In contrast, the US has recognised the standard of ‘reasonable expectation of privacy’ which covers socially accepted privacy standards. Most people do not understand the impacts of privacy infringement; hence it is complicated to have a reasonable expectation of privacy based on society’s expectation. A better approach is of the normative test, followed by the European Union, which deals with how much infringement of privacy should be considered proportionate and not an empirical test which enquires into how much infringement is proportionate. The proportionality test provides more robust protection to the right to privacy by permitting the least attainable infringement. Although the proportionality test has been accepted by the Indian judiciary, the courts have often used the issue of ‘empirical reasonable expectation by society’ (a trace of privacy test’s reasonable expectation) and have incorrectly applied proportionality test, thereby creating dubiety.

Presently, both the HRD and the Home Secretary, who oversee law enforcement agencies, are the authorising representatives for surveillance and are not expected to use unbiased judiciary’s mind. The SC, while dealing with the constitutional validity of the biometric database ‘Aadhaar’, read down the exception of ‘national security’. This exception provided the authorities to check the database after the approval of the Joint Secretary. The court indicated that data collection without any consultation with a judicial officer conflicts the proportionality test as the Joint Secretary is a part of the government. Thus, the orders are unconstitutional as they violate the court’s verdict.


The Indian legal framework is not adequate with regards to the usage of collected information. The rule providing 9 months period for the erasure of data contains uncertain exceptions of ‘ongoing investigation’ and ‘functional necessity’. Many investigations take years of time which lead the authorities to store and process the information on vague pretexts for an uncertain duration. Last year, the European Court ruled that the U.K.’s surveillance data infringes the right to privacy as it discloses ‘an inmate picture’ which was collected, processed and stored over time. Similarly, the Indian Supreme Court in the case of Aadhar held the 7 years duration for the storage of biometric data as excessive and arbitrary.

A subset of right to privacy is the ‘right to be forgotten’. As per the Article 17 of the GDPR, right to be forgotten entitles the data subject to have the data controller erase his/her personal information, cease its further dissemination and have third parties halt its processing. This right has also been recognised by the Indian judiciary in the case of Sri Vasunathan v The Registrar General. By linking the social media accounts of the students, the authorities will get complete access to the personal information of the students. This includes their personal photos, current work & job description, where & with whom they travel, sleep or eat, etc. There is no mention in the orders regarding the de-linking of this information as well as the duration for which the personal information shall be stored or processed.

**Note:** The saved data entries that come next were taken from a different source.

import Summits.Langlands.Langlands.Statement
import Literature.NumberTheory.Automorphic.PotentialAutomorphyGL2OrdinaryWeightTwo
import Literature.FieldTheory.AlgClosed.PadicAlgClEquivComplex
import HarnessLib

/-!
# F3 `_special` — the floor `θ = 0` IS the family member (line `OrdinaryPotentialAutomorphyEveryWeight`, crux
# `ReciprocityUpToIrreducibility`, item stmt-Langlands-14328; G4 ladder-down generation 36)

Self-contained certificate (same declarations as §§1–4 of `Lines/OrdinaryPotentialAutomorphyEveryWeight.lean`):
* the graded family `OrdinaryPotentialAutomorphy : ℕ → Prop` of the HODGE–TATE-WEIGHT dial of Thorne's
  residually-unrestricted ordinary potential modularity theorem for `GL₂` over totally real `F` (every `p`,
  no hypothesis on `ρ̄`) — `θ = 0`: weight `k = 2` (Thorne 2026 Thm. B, the tree's named fact); `θ ≥ 1`: every
  weight `k ≥ 2` (THE RUNG `OrdinaryPotentialAutomorphyEveryWeight = OrdinaryPotentialAutomorphy 1`);
* `floor_zero : Thorne2026_potentialAutomorphy_GL2_potCrystallineOrdinary → OrdinaryPotentialAutomorphy 0` —
  PROVED, no `sorry`: the floor cell IS the tree's named fact (binders verbatim; the fact's extra
  `T.IsRegular` conjunct is dropped from the conclusion);
* `mono : θ ≤ θ' → OrdinaryPotentialAutomorphy θ' → OrdinaryPotentialAutomorphy θ` (rung ⇒ floor cell,
  `floor_of_rung`); `rung_iff_family_one`, `family_succ_iff`.
Why the witness lies outside S's known regime and exercises the lever: it is the `θ = 0` member of the SAME
typed family whose `θ = 1` member is open; the floor is Thorne's depth-`C` theorem for RESIDUALLY REDUCIBLE
(and `p = 2`) `ρ` over arbitrary totally real `F` — a regime where clause (B) of S is known by no other
method (Skinner–Wiles 1999 p. 8: abelian `F(χ)` only; Pan 2022 / Zhang 2024–25: `F = ℚ` or abelian `F` with
`p` split) — and the rung asks exactly that lever (depth-`C` approximation + depth-`C` ordinary lifting) to
move off Hodge–Tate weights `{0,1}`.
-/

noncomputable section

set_option linter.dupNamespace false

open scoped MatrixGroups Matrix NumberField Classical
open NumberField IsDedekindDomain Field Filter
open Literature.NumberTheory.Automorphic Literature.NumberTheory.GaloisRepresentations
open Literature.NumberTheory.PAdicHodge
open Summit.Langlands

namespace Summit.Langlands.Langlands.Cruxes.ReciprocityUpToIrreducibility.OrdinaryPotentialAutomorphyEveryWeight

/-! ## 1. The dial clause -/

/-- The **weight clause** of the dial (the ONE hypothesis that moves): `θ = 0` — the weight is `2`
(Thorne 2026 Thm. B verbatim, the tree's fact); `θ ≥ 1` — any weight `k ≥ 2`. -/
def weightClause : ℕ → ℕ → Prop
  | 0, k => k = 2
  | _ + 1, k => 2 ≤ k

theorem weightClause_zero_iff (k : ℕ) : weightClause 0 k ↔ k = 2 := Iff.rfl

theorem weightClause_succ_iff (θ k : ℕ) : weightClause (θ + 1) k ↔ 2 ≤ k := Iff.rfl

/-- The clause only weakens as `θ` grows. -/
theorem weightClause_mono {θ θ' : ℕ} (hle : θ ≤ θ') {k : ℕ} (h : weightClause θ k) :
    weightClause θ' k := by
  cases θ' with
  | zero =>
    have : θ = 0 := Nat.le_zero.mp hle
    subst this; exact h
  | succ j =>
    cases θ with
    | zero =>
      have hk : k = 2 := h
      show 2 ≤ k
      omega
    | succ i => exact h

/-! ## 2. The hypotheses, the conclusion, the family, the rung -/

/-- **Local hypothesis above `p`** (verbatim from the fact, with the weight `2` replaced by `k`): at every
`v ∣ p`, `ρ|Γ_{F_v}` is ORDINARY OF WEIGHT `k` (`ρ|I_v ∼ (θ₁ ∗ ; 0 θ₂)`, `θ₁^m = χ_p^{(k-1)m}`, `θ₂^m = 1`)
for some `m > 0`, de Rham for the PINNED Fontaine datum, and potentially crystalline (`N = 0`). -/
def OrdinaryLocalHyp (F : Type) [Field F] [NumberField F] (p : ℕ) [Fact p.Prime]
    (ρ : FramedGaloisRep F (PadicAlgCl p) 2) (k : ℕ) : Prop :=
  ∀ (v : HeightOneSpectrum (𝓞 F)) (hv : ((p : ℕ) : 𝓞 F) ∈ v.asIdeal),
    ∃ m : ℕ, 0 < m ∧ FramedGaloisRep.IsOrdinaryOfWeightAt p ρ v k m ∧
      (fontainePstAdicCompletion v p hv).IsDeRhamFramed (ρ.toLocal v) ∧
      ∀ r, (fontainePstAdicCompletion v p hv).IsWeilDeligneOf (ρ.toLocal v) r → r.N = 0

/-- **Conclusion shape** (verbatim from the fact, minus its `T.IsRegular` conjunct): `ρ` is POTENTIALLY
automorphic — a finite totally real `F'/F`, an `ι : ℚ̄_p ≃ ℂ`, and for every admissible level structure a
cuspidal `L`-algebraic `π` of `GL₂(𝔸_{F'})` with `char ρ|_{Γ_{F'}}(Frob_w) =` the Satake polynomial of `π_w`
at almost every `w` (the summit's normalisation `m = 1`). -/
def PotentiallyAutomorphicAE (F : Type) [Field F] [NumberField F] (p : ℕ) [Fact p.Prime]
    (ρ : FramedGaloisRep F (PadicAlgCl p) 2) : Prop :=
  ∃ (F' : Type) (_ : Field F') (_ : NumberField F') (_ : Algebra F F'),
    IsTotallyReal F' ∧ ∃ ι : PadicAlgCl p ≃+* ℂ,
      ∀ hF' : isCompact_glFiniteIntegralLevel 2 F',
        ∃ π : CuspidalAutomorphicRepData 2 F' hF', π.1.IsLAlgebraic ∧
          SatakeFrobCompatibleAE ι π.1 (ρ.restrictField F')

/-- **The rung family** `E(θ)`: residually-unrestricted potential automorphy for `GL₂` over totally real
`F`, every prime `p`, for irreducible, a.e.-unramified, totally odd `ρ`, ordinary of weight `k` and
potentially crystalline above `p`, with `weightClause θ k`.
`θ = 0` IN THE TREE (Thorne 2026 Thm. B); `θ ≥ 1` OPEN.
[cite: arXiv:2608.07186, Thm. B, Thm. 3.2, Thm. 4.1] [cite: SkinnerWiles1999, Thm. A/B §4.5, p. 8] -/
def OrdinaryPotentialAutomorphy (θ : ℕ) : Prop :=
  ∀ (F : Type) [Field F] [NumberField F], IsTotallyReal F →
    ∀ (p : ℕ) [Fact p.Prime] (ρ : FramedGaloisRep F (PadicAlgCl p) 2) (k : ℕ),
      weightClause θ k →
      ρ.toGaloisRep.IsIrreducible →
      (∀ᶠ v : HeightOneSpectrum (𝓞 F) in cofinite, ρ.IsUnramifiedAt v) →
      OrdinaryLocalHyp F p ρ k → ρ.IsOdd →
      PotentiallyAutomorphicAE F p ρ

/-- **THE RUNG** (the filed statement): the family at `θ = 1` — Thorne's residually-unrestricted ordinary
potential automorphy over totally real fields in EVERY weight `k ≥ 2`.  OPEN. -/
def OrdinaryPotentialAutomorphyEveryWeight : Prop := OrdinaryPotentialAutomorphy 1

theorem rung_iff_family_one :
    OrdinaryPotentialAutomorphyEveryWeight ↔ OrdinaryPotentialAutomorphy 1 := Iff.rfl

/-! ## 3. (F2) Monotonicity: a higher cell implies every lower cell -/

theorem mono {θ θ' : ℕ} (hle : θ ≤ θ') (h : OrdinaryPotentialAutomorphy θ') :
    OrdinaryPotentialAutomorphy θ := by
  intro F _ _ hF p _ ρ k hk
  exact h F hF p ρ k (weightClause_mono hle hk)

/-- Every cell `θ ≥ 1` is the rung (the dial is constant from `θ = 1` on). -/
theorem family_succ_iff (θ : ℕ) :
    OrdinaryPotentialAutomorphy (θ + 1) ↔ OrdinaryPotentialAutomorphyEveryWeight := by
  constructor
  · exact fun h => mono (by omega) h
  · intro h F _ _ hF p _ ρ k hk
    exact h F hF p ρ k hk

theorem floor_of_rung (h : OrdinaryPotentialAutomorphyEveryWeight) : OrdinaryPotentialAutomorphy 0 :=
  mono (by omega) h

/-! ## 4. (F3) Floor: `θ = 0` is the tree's named fact (Thorne 2026, Theorem B) -/

/-- **FLOOR** `θ = 0` from the named fact (binders verbatim; the fact's conclusion also records a regular
infinity type, which the family's conclusion does not ask for). -/
theorem floor_zero (hT : Thorne2026_potentialAutomorphy_GL2_potCrystallineOrdinary) :
    OrdinaryPotentialAutomorphy 0 := by
  intro F _ _ hF p _ ρ k hk hirr hunr hloc hodd
  have hk2 : k = 2 := hk
  subst hk2
  obtain ⟨F', i1, i2, i3, hF', ι, hall⟩ := hT F hF p ρ hirr hunr hloc hodd
  refine ⟨F', i1, i2, i3, hF', ι, fun hcpt => ?_⟩
  obtain ⟨π, hL, -, hS⟩ := hall hcpt
  exact ⟨π, hL, hS⟩

/-- F3 witness shape: the floor cell by `simpa` from the floor lemma. -/
example (h : Thorne2026_potentialAutomorphy_GL2_potCrystallineOrdinary) : OrdinaryPotentialAutomorphy 0 := by
  simpa using floor_zero h

end Summit.Langlands.Langlands.Cruxes.ReciprocityUpToIrreducibility.OrdinaryPotentialAutomorphyEveryWeight

end
import Summits.QuantumFields.YangMills.Theses.F4SubCurvatureDoor
import Summits.QuantumFields.YangMills.Theorems.F4SubCurvatureDoorSubCurvatureClauseAxisReduction
import Summits.QuantumFields.YangMills.Theorems.F4SubCurvatureDoorSubCurvatureClauseLatticeToAxisTwoSided
import Summits.QuantumFields.YangMills.Theorems.F4SubCurvatureDoorSubCurvatureKernelPointwiseRP
import Summits.QuantumFields.YangMills.Theorems.F4SubCurvatureDoorSubCurvatureKernelFaithfulness
import Summits.QuantumFields.YangMills.Theorems.CheckerboardTrialityHyperoctahedralRung
import Literature.MathematicalPhysics.QuantumFieldTheory.YangMillsOS
import Literature.MathematicalPhysics.QuantumFieldTheory.SpeciesTimeReflection
import HarnessLib

/-!
# Crux `F4SubCurvatureDoor.SubCurvatureClause` ⟨stmt-QuantumFields-23763⟩ — skeleton line `rp-moebius-ladder` (card A)

CRUX-PLAN skeleton for the crux idea «rp-moebius-ladder» (ideator ym-idea-3 g24, card rev 3 `54328f44f112b957`, PASS tier B by
idea-crit-4 g11 2026-08-29T22:28:55Z / 22:39:14Z; drafted files-only by ym-idea-3 g25 for the crux-plan seat of R527-ym (a)).

THE LINE.  The sub-curvature clause `‖x‖⁸ K(x) → 0` (`x → 0`) for every continuous kernel representing an off-diagonal limit point of
Wilson's action density along a leg scheme is ASYMPTOTIC FREEDOM of the composite two-point function.  The line types it ON THE LATTICE,
ON THE TIME AXIS, WITHOUT UNITS: the dimensionless SYMMETRISED on-axis curvature coupling `Gs(β, L, t) = (2t)⁸ · max(⟨Q^θ ; Q⟩_{2t}, ⟨Q ; Q^θ⟩_{2t})`
(`axisGs = max axisG axisG'`, both orders of the reflected pair — stub letters rev 3 (g25): the certified Sketch rev 2 letters with `axisG ↦ axisGs`,
forced by the agreed TWO-SIDED letter of `LatticeToAxis` (frs-p2 g19, easing (c) accepted by g24 22:27:46Z), since `Q^θ` is not a lattice
translate of `Q`) obeys

* `stub_moebiusRow` (XL, THE crux; Bałaban-class renormalisation group with two composite sources, not in print): one block step toward
  the ultraviolet contracts `G` by the one-loop Möbius map `M_b(u) = u/(1 + b√u)²` inside the intrinsic weak-coupling window, up to an
  arbitrary floor `δ`;
* `stub_crossoverDecay` (L–XL, infrared residual; confinement side): past the intrinsic crossover `G > η` the coupling is eventually `≤ ε`;
* `stub_latticeToAxis` (M, soft; the agreed frs-p2 g19 letter, proved by them modulo a served olean): an eventual two-sided bound on the
  reflected pair at lattice scales `2t·a_k ≈ u` bounds `u⁸ |K(u e₀)|`.

PROVED HERE (0 sorry outside the three stubs): the sign-free anchor-free Möbius telescope, the intrinsic crossover index and its window
lemma, the `j`-step row telescope, the PROFILE LEMMA `profile_window` (a scheme-dependent sub-subsequence along which `G ≤ ε` at every
lattice scale comparable to `u/a_k`, for all small `u` — dichotomy on the physical crossover length `ℓ_k = a_k · t_×(k)`), and the
kernel-checked composition `SubCurvatureClause_of : MoebiusRow → CrossoverDecay → LatticeToAxis → SubCurvatureClause` through the LANDED
tree theorems ✓`axisReduction` (frs-p2 g19), ✓`pointwise_rp_of_offDiagLimitAlong`, ✓`faithful_of_kernel`,
✓`signedPerm_invariant_of_offDiagLimitAlong`.

HONEST LABEL: a skeleton; `stub_moebiusRow` is asymptotic freedom of 4-D Yang–Mills for a composite channel and is an OPEN PROBLEM;
⟨23763⟩, ⟨23036⟩ stay open; the Yang–Mills mass gap is NOT proved; no summit is proved by a line.
-/

set_option autoImplicit false

noncomputable section

open scoped SchwartzMap BigOperators
open MeasureTheory Filter Topology
open Literature.MathematicalPhysics.QuantumFieldTheory Literature.MathematicalPhysics.QuantumLattice
open Literature.MathematicalPhysics.AQFT Literature.Probability.LatticeModels
open Summit.QuantumFields.YangMills.Cruxes.OSLegsFromFemtoAndGap.DlrCollarTransfer (MomentBounds6)
open Summit.QuantumFields.YangMills.Theorems.ROT (IsLegScheme OffDiagLimitAlong)

namespace Summit.QuantumFields.YangMills.Cruxes.SubCurvatureClause.RpMoebiusLadder

local notation "E4" => EuclideanSpace ℝ (Fin 4)

/-! ## §1 Objects (verbatim from the certified sketch, HOME `g24/Sketch.lean` rev 2 `f2bba44a686b086a`) -/

section Objects

variable {G : Type} [Group G] [TopologicalSpace G] [IsTopologicalGroup G] [CompactSpace G]
  [MeasurableSpace G] [BorelSpace G]

/-- **The on-axis dimensionless curvature coupling** `G(β, L, t) := (2t)⁸ · lCC_{β,2L+1}(Q^θ, Q, 2t)`: the connected time-correlation
(tree `latticeConnectedCorr`) of Wilson's corner action density `Q = r.curvature.F` against its site-time-reflected variant
`Q^θ = r.curvature.timeReflect.F` at EVEN time separation `2t` on the odd torus `2L+1`, times `(2t)⁸`.  No unit map, no scheme, no
renormalisation constant. -/
def axisG (r : LatticeRep G) (β : ℝ) (L t : ℕ) : ℝ :=
  ((2 * t : ℕ) : ℝ) ^ 8 *
    latticeConnectedCorr r.ρ β (2 * L + 1) r.curvature.timeReflect.F r.curvature.F (2 * t)

/-- The MIRROR ORDER of the reflected pair, `G'(β, L, t) := (2t)⁸ · lCC_{β,2L+1}(Q, Q^θ, 2t)` — also a reflection-positive square
(`⟨Q_{−t} · Θ₀(Q_{−t})⟩`), NOT equal to `axisG` on the lattice (`Q^θ` is not a translate of `Q`: tree `torusDensity_timeReflect`,
`reflDensity_sub_torusDensity` — the two orders differ by one backward time-difference of the electric part). -/
def axisG' (r : LatticeRep G) (β : ℝ) (L t : ℕ) : ℝ :=
  ((2 * t : ℕ) : ℝ) ^ 8 *
    latticeConnectedCorr r.ρ β (2 * L + 1) r.curvature.F r.curvature.timeReflect.F (2 * t)

/-- **The SYMMETRISED on-axis coupling** `Gs := max G G'` over the two orders of the reflected pair (stub letters rev 3, g25: forced by the
agreed two-sided letter of `LatticeToAxis` — lattice axis domination `CurvatureKernel.AxisDominationOfForm` consumes BOTH orders). -/
def axisGs (r : LatticeRep G) (β : ℝ) (L t : ℕ) : ℝ :=
  max (axisG r β L t) (axisG' r β L t)

end Objects

/-- The one-loop **Möbius map** `M_b(u) = u / (1 + b√u)²` (`1/√(M_b u) = 1/√u + b` for `u > 0`). -/
def moebius (b u : ℝ) : ℝ := u / (1 + b * Real.sqrt u) ^ 2

/-- **Statement of `stub_moebiusRow` — C⁺ of card A** (UV; THE non-transferring stub; XL): one block step `t ↦ Λt` toward the infrared
LOSES at least `b` in `1/√Gs` — one step toward the ultraviolet contracts the symmetrised coupling `Gs` by the Möbius map — throughout the
INTRINSIC weak-coupling window (`Gs ≤ η` at every scale `≤ Λt`), up to an ARBITRARY floor `δ > 0` reached for `β ≥ β₁(δ)` (`Λ, b, η` chosen
BEFORE `δ`; critic sharpening S1).  Letter = certified Sketch rev 2 with `axisG ↦ axisGs` (both reflection orders; rev 3, g25).  No unit map,
no pinning, no coupling of record in the statement. [cite: Balaban1989, LRYM I–II] [cite: MagnenRivasseauSeneor1993] -/
def MoebiusRow : Prop :=
  ∀ (G : Type) [Group G] [TopologicalSpace G] [IsTopologicalGroup G] [CompactSpace G],
    IsCompactSimpleLieGroup G →
    letI : MeasurableSpace G := borel G
    haveI : BorelSpace G := ⟨rfl⟩
    ∀ r : LatticeRep G, ∃ (Λ : ℕ) (b η : ℝ), 2 ≤ Λ ∧ 0 < b ∧ 0 < η ∧
      ∀ δ : ℝ, 0 < δ → ∃ β₁ : ℝ, ∀ β : ℝ, β₁ ≤ β → ∀ (L t : ℕ), 1 ≤ t → 4 * (Λ * t) + 8 ≤ L →
        (∀ s : ℕ, 1 ≤ s → s ≤ Λ * t → axisGs r β L s ≤ η) →
          axisGs r β L t ≤ max δ (moebius b (axisGs r β L (Λ * t)))

/-- **Statement of `stub_crossoverDecay` — card A's IR RESIDUAL** (qualitative clustering PAST THE INTRINSIC CROSSOVER; L–XL): once
the symmetrised on-axis coupling has exceeded `η` at some scale `s₀`, it is `≤ ε` at every scale `≥ M s₀`, uniformly in `β` large and
in the torus (`M` chosen after `η, ε`).  Letter = certified Sketch rev 2 with `axisG ↦ axisGs` (rev 3, g25).  Needed only because the clause
quantifies over EVERY unit map `a` (infrared-zoomed schemes). [cite: OsterwalderSeiler1978, §2] -/
def CrossoverDecay : Prop :=
  ∀ (G : Type) [Group G] [TopologicalSpace G] [IsTopologicalGroup G] [CompactSpace G],
    IsCompactSimpleLieGroup G →
    letI : MeasurableSpace G := borel G
    haveI : BorelSpace G := ⟨rfl⟩
    ∀ (r : LatticeRep G) (η : ℝ), 0 < η → ∀ ε : ℝ, 0 < ε →
      ∃ (M : ℕ) (β₁ : ℝ), ∀ β : ℝ, β₁ ≤ β → ∀ (L s₀ s : ℕ), 1 ≤ s₀ → η < axisGs r β L s₀ →
        M * s₀ ≤ s → 4 * s + 8 ≤ L → axisGs r β L s ≤ ε

/-- **Statement of `stub_latticeToAxis` — lattice → limit ON THE AXIS** (soft, M): the AGREED LETTER of ym-line-frs-p2 g19
(`0 ≤ B`, TWO-SIDED axis window; = their `latticeToAxis` in HOME `ym-line-frs-p2/g19/LatticeToAxisByName.lean`, token-for-token up to the
tree's `abbrev E4`; proved there as `latticeToAxis_of_axisDomination (AxisDominationOfForm OddTorusCovCauchySchwarz)` — ⧗p749306 tools +
main file, unconditional one-liner pending the hub's olean for `PencilRigidityCurvatureKernelBoundAxisDominationOfForm`): under the door's
hypotheses, an eventual bound `B ≥ 0` on BOTH orders of the on-axis lattice coupling at lattice scales `2t a_k ∈ [u(1−θ), u(1+θ)]` along the
subsequence bounds `u⁸ |K(u e₀)|` by `((1+θ)/(1−θ))⁸ B`. [cite: OsterwalderSeiler1978, §2] [cite: OS1973, §2] -/
def LatticeToAxis : Prop :=
  ∀ (G : Type) [Group G] [TopologicalSpace G] [IsTopologicalGroup G] [CompactSpace G],
    IsCompactSimpleLieGroup G →
    letI : MeasurableSpace G := borel G
    haveI : BorelSpace G := ⟨rfl⟩
    ∀ (r : LatticeRep G) (a : ℝ → ℝ), (∀ β, 0 < a β) → Tendsto a atTop (nhds 0) →
      Cruxes.OSLegsFromFemtoAndGap.DlrCollarTransfer.MomentBounds6 G r a →
      ∀ sch : SpeciesScheme (YMSpecies G), Theorems.ROT.IsLegScheme a sch → ∀ φ : ℕ → ℕ, Tendsto φ atTop atTop →
      ∀ S₁ : SchwingerFamily E4, Theorems.ROT.OffDiagLimitAlong r sch φ S₁ →
      ∀ K : E4 → ℝ, ContinuousOn K {x : E4 | x ≠ 0} →
      (∀ F : 𝓢((Fin 2 → E4), ℂ), IsOffDiagonal F → HasCompactSupport (F : (Fin 2 → E4) → ℂ) →
        Integrable (fun x : Fin 2 → E4 => (K (x 0 - x 1) : ℂ) * F x) ∧
          S₁ 2 F = ∫ x : Fin 2 → E4, (K (x 0 - x 1) : ℂ) * F x) →
      ∀ (u θ B : ℝ), 0 < u → 0 < θ → θ < 1 → 0 ≤ B →
        (∀ᶠ k in atTop, ∀ t : ℕ, u * (1 - θ) ≤ 2 * t * sch.a (φ k) → 2 * t * sch.a (φ k) ≤ u * (1 + θ) →
          ((2 * t : ℕ) : ℝ) ^ 8 * latticeConnectedCorr r.ρ (sch.β (φ k)) (2 * sch.L (φ k) + 1)
              r.curvature.timeReflect.F r.curvature.F (2 * t) ≤ B ∧
          ((2 * t : ℕ) : ℝ) ^ 8 * latticeConnectedCorr r.ρ (sch.β (φ k)) (2 * sch.L (φ k) + 1)
              r.curvature.F r.curvature.timeReflect.F (2 * t) ≤ B) →
        u ^ 8 * |K (EuclideanSpace.single 0 u)| ≤ (1 + θ) ^ 8 / (1 - θ) ^ 8 * B

/-! ## §2 The registered stubs -/

/-- **STUB (XL — THE crux of the line).** Asymptotic freedom of the reflected curvature two-point coupling, one block step, intrinsic
window, arbitrary floor. [cite: Balaban1989, LRYM I–II] -/
theorem stub_moebiusRow : MoebiusRow := by
  sorry

/-- **STUB (L–XL — infrared residual).** Clustering past the intrinsic crossover, in crossover units. [cite: OsterwalderSeiler1978, §2] -/
theorem stub_crossoverDecay : CrossoverDecay := by
  sorry

/-- **STUB (M — soft density transfer on the axis; agreed two-sided letter, closes by `exact …LatticeToAxisByName.latticeToAxis` once that
helper is accepted).** [cite: OS1973, §2] -/
theorem stub_latticeToAxis : LatticeToAxis := by
  exact Summit.QuantumFields.YangMills.Theorems.F4SubCurvatureDoorSubCurvatureClauseLatticeToAxisTwoSided.latticeToAxis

From the above analysis, it is evident that the concerned aforesaid orders issued by the state are unconstitutional and violate the verdict of the Supreme Court. The government should take a step back and recall the implementation of these orders. It is high time for the Indian government to come up with data protection laws that could match the standards of Europe’s celebrated GDPR, and thereby assist in protecting the privacy rights of the countrymen. 

In addition to this, if the day to day activities of the people will come under complete state surveillance by the virtue of orders which are bad in law, then the people might feel alienated from the law itself. Certainly, it is the law which is made for the people, the people are not made for the law.

(Anirudh is currently an undergraduate at Faculty of Law, Jamia Millia Islamia.)